# EXERCISE BRIEF:
Lines below starting with the line with "set aC : UnitAddTorus" and going on through the line with "intro k h0 h1 h2" must be output exactly; the rest of the records must be left out.
⟨
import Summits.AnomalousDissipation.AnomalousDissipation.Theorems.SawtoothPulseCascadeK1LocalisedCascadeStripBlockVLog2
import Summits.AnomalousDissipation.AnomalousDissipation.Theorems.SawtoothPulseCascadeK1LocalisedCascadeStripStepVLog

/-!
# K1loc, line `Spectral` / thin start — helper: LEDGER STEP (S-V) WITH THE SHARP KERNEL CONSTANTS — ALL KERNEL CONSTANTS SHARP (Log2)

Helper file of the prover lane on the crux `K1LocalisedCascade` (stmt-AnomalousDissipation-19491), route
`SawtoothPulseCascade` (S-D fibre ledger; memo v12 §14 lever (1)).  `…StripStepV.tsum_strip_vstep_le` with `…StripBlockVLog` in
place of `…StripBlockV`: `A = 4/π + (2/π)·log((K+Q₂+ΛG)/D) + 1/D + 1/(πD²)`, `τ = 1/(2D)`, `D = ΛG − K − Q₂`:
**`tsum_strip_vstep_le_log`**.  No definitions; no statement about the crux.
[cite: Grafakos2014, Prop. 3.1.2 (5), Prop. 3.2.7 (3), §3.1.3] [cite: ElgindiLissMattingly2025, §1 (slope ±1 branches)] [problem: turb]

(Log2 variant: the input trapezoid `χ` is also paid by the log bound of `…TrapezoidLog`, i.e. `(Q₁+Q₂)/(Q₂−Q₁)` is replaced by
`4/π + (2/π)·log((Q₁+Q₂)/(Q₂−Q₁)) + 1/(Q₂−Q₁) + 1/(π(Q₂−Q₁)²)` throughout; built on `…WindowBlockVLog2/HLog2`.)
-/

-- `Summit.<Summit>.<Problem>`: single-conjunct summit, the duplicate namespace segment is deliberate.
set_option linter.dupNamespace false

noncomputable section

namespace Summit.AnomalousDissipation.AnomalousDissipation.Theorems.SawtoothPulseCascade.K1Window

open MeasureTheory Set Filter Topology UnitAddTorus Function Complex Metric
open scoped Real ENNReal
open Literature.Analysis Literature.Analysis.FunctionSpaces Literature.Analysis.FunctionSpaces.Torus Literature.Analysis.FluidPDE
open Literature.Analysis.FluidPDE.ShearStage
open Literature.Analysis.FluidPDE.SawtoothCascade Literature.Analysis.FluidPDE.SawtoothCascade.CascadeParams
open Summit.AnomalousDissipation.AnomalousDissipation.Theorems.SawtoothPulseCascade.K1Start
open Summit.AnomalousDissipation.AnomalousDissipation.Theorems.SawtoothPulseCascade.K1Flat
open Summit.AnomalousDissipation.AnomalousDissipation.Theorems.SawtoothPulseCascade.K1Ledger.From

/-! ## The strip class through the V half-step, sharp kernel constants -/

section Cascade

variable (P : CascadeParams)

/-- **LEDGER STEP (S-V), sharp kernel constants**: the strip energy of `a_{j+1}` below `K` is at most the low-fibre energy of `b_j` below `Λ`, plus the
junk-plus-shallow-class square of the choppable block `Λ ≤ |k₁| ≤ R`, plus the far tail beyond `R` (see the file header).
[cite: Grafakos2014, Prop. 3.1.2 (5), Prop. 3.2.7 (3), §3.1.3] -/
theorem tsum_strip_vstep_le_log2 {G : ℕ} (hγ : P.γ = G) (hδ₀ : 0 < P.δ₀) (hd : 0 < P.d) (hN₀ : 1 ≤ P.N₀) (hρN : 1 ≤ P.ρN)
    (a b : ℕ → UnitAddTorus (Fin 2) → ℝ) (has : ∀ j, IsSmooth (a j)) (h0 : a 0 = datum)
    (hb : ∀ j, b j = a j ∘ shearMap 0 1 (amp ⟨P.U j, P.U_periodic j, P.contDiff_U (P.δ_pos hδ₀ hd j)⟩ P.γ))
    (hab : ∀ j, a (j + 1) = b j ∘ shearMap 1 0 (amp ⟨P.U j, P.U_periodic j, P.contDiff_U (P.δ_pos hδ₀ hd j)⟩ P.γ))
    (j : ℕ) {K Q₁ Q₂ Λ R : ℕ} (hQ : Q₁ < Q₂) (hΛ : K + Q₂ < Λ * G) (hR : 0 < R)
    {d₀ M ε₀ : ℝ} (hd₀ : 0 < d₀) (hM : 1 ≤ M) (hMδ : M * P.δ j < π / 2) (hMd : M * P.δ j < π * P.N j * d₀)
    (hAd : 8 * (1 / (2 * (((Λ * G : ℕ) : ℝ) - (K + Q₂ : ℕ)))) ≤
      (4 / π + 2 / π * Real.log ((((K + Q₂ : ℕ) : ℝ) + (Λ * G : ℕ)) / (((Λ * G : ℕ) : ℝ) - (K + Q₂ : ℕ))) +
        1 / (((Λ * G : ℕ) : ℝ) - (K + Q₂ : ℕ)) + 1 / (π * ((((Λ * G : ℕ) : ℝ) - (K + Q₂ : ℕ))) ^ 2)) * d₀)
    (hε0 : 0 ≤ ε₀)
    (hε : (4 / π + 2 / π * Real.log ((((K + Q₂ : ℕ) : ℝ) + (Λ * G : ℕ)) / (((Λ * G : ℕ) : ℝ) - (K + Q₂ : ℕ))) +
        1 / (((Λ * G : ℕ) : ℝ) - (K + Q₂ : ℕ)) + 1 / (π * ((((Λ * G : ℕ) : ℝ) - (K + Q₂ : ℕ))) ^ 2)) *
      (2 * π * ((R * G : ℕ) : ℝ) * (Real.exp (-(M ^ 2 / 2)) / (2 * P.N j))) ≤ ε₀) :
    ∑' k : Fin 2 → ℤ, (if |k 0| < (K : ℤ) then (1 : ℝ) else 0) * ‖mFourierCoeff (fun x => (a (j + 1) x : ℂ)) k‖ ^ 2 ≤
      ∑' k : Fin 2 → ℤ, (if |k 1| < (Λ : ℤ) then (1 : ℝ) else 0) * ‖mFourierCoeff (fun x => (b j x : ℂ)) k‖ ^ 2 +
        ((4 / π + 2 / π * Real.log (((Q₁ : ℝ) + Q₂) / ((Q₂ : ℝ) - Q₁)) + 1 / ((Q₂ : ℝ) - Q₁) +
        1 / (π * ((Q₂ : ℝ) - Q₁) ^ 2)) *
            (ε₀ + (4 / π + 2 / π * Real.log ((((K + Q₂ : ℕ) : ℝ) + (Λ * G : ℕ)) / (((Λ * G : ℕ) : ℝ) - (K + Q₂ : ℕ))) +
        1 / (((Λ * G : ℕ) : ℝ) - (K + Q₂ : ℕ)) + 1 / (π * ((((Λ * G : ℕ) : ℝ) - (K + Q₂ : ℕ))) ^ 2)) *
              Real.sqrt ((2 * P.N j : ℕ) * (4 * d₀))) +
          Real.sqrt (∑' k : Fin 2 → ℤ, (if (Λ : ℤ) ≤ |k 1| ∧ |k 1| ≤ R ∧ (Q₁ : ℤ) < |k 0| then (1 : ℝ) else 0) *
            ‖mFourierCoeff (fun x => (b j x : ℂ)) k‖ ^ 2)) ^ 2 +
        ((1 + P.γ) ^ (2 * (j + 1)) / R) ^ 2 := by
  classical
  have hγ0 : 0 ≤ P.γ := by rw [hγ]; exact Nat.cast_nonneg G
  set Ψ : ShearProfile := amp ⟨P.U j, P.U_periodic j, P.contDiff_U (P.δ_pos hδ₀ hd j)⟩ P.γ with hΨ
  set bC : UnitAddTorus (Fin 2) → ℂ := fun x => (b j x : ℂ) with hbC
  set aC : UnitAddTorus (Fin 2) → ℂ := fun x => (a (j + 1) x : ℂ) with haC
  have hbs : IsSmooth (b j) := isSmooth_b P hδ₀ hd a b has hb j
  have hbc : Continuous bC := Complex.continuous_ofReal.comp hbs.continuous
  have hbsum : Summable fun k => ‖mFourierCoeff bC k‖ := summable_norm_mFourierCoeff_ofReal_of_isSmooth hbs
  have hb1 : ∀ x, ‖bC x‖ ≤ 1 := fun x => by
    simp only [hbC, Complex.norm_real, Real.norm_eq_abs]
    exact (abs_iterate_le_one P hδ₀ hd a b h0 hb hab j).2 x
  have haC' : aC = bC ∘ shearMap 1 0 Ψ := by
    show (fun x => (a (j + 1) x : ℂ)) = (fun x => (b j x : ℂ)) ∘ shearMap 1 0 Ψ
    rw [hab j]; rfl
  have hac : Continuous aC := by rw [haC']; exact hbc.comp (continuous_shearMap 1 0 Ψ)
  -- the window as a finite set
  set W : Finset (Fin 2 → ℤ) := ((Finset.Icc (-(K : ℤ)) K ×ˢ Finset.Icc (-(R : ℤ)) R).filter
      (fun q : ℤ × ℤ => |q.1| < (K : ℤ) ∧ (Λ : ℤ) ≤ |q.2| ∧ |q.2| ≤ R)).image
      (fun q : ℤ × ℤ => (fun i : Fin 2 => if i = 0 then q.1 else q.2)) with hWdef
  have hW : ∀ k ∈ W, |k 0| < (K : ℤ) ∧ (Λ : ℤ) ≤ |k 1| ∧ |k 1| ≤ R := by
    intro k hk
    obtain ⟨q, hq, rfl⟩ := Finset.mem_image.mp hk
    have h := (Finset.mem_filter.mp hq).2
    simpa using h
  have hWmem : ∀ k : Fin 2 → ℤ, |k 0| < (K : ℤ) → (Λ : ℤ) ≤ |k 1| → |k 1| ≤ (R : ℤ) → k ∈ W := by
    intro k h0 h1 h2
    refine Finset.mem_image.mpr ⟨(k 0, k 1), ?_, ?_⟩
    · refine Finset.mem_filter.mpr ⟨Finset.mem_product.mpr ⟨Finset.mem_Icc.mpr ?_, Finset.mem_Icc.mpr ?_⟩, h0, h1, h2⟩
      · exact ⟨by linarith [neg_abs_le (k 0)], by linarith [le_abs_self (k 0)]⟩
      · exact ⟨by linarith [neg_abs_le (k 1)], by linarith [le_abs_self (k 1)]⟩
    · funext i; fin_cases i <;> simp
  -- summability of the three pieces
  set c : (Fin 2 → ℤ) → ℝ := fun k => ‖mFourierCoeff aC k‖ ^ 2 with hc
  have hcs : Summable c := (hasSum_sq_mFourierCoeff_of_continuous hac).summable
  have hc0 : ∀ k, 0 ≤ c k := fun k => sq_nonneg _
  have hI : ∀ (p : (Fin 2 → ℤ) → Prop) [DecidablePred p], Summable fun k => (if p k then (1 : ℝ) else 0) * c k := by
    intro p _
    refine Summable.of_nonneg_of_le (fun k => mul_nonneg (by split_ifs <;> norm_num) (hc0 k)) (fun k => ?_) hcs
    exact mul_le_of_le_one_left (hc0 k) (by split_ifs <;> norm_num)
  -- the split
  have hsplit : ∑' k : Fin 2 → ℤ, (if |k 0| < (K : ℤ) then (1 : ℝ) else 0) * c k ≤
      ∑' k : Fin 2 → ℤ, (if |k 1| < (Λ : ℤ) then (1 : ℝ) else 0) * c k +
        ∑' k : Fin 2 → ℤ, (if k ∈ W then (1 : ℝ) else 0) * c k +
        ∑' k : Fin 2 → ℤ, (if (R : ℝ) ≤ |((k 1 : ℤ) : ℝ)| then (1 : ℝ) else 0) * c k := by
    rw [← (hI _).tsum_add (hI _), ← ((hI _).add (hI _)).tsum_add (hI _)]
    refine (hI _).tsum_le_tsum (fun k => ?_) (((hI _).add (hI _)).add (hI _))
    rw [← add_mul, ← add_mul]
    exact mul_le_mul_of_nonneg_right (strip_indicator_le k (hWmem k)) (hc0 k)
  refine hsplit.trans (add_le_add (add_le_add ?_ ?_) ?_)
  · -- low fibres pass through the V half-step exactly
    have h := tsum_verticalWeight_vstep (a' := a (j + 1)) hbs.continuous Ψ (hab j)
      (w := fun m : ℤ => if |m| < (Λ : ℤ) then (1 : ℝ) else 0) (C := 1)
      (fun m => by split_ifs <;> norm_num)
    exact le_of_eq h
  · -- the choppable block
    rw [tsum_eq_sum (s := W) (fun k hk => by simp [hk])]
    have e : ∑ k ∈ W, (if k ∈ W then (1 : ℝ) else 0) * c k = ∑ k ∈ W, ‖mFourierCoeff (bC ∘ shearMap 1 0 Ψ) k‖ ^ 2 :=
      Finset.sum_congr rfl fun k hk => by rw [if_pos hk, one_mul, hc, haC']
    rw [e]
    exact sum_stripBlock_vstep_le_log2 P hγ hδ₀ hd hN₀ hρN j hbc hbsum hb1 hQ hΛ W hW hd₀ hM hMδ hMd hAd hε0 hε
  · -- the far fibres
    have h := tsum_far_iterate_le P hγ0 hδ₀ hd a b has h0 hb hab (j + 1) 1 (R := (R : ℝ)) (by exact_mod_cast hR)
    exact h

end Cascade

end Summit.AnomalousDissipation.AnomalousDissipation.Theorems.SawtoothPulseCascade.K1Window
⟩
# SOLUTION FOR THIS EXERCISE:
  set aC : UnitAddTorus (Fin 2) → ℂ := fun x => (a (j + 1) x : ℂ) with haC
  have hbs : IsSmooth (b j) := isSmooth_b P hδ₀ hd a b has hb j
  have hbc : Continuous bC := Complex.continuous_ofReal.comp hbs.continuous
  have hbsum : Summable fun k => ‖mFourierCoeff bC k‖ := summable_norm_mFourierCoeff_ofReal_of_isSmooth hbs
  have hb1 : ∀ x, ‖bC x‖ ≤ 1 := fun x => by
    simp only [hbC, Complex.norm_real, Real.norm_eq_abs]
    exact (abs_iterate_le_one P hδ₀ hd a b h0 hb hab j).2 x
  have haC' : aC = bC ∘ shearMap 1 0 Ψ := by
    show (fun x => (a (j + 1) x : ℂ)) = (fun x => (b j x : ℂ)) ∘ shearMap 1 0 Ψ
    rw [hab j]; rfl
  have hac : Continuous aC := by rw [haC']; exact hbc.comp (continuous_shearMap 1 0 Ψ)
  -- the window as a finite set
  set W : Finset (Fin 2 → ℤ) := ((Finset.Icc (-(K : ℤ)) K ×ˢ Finset.Icc (-(R : ℤ)) R).filter
      (fun q : ℤ × ℤ => |q.1| < (K : ℤ) ∧ (Λ : ℤ) ≤ |q.2| ∧ |q.2| ≤ R)).image
      (fun q : ℤ × ℤ => (fun i : Fin 2 => if i = 0 then q.1 else q.2)) with hWdef
  have hW : ∀ k ∈ W, |k 0| < (K : ℤ) ∧ (Λ : ℤ) ≤ |k 1| ∧ |k 1| ≤ R := by
    intro k hk
    obtain ⟨q, hq, rfl⟩ := Finset.mem_image.mp hk
    have h := (Finset.mem_filter.mp hq).2
    simpa using h
  have hWmem : ∀ k : Fin 2 → ℤ, |k 0| < (K : ℤ) → (Λ : ℤ) ≤ |k 1| → |k 1| ≤ (R : ℤ) → k ∈ W := by
    intro k h0 h1 h2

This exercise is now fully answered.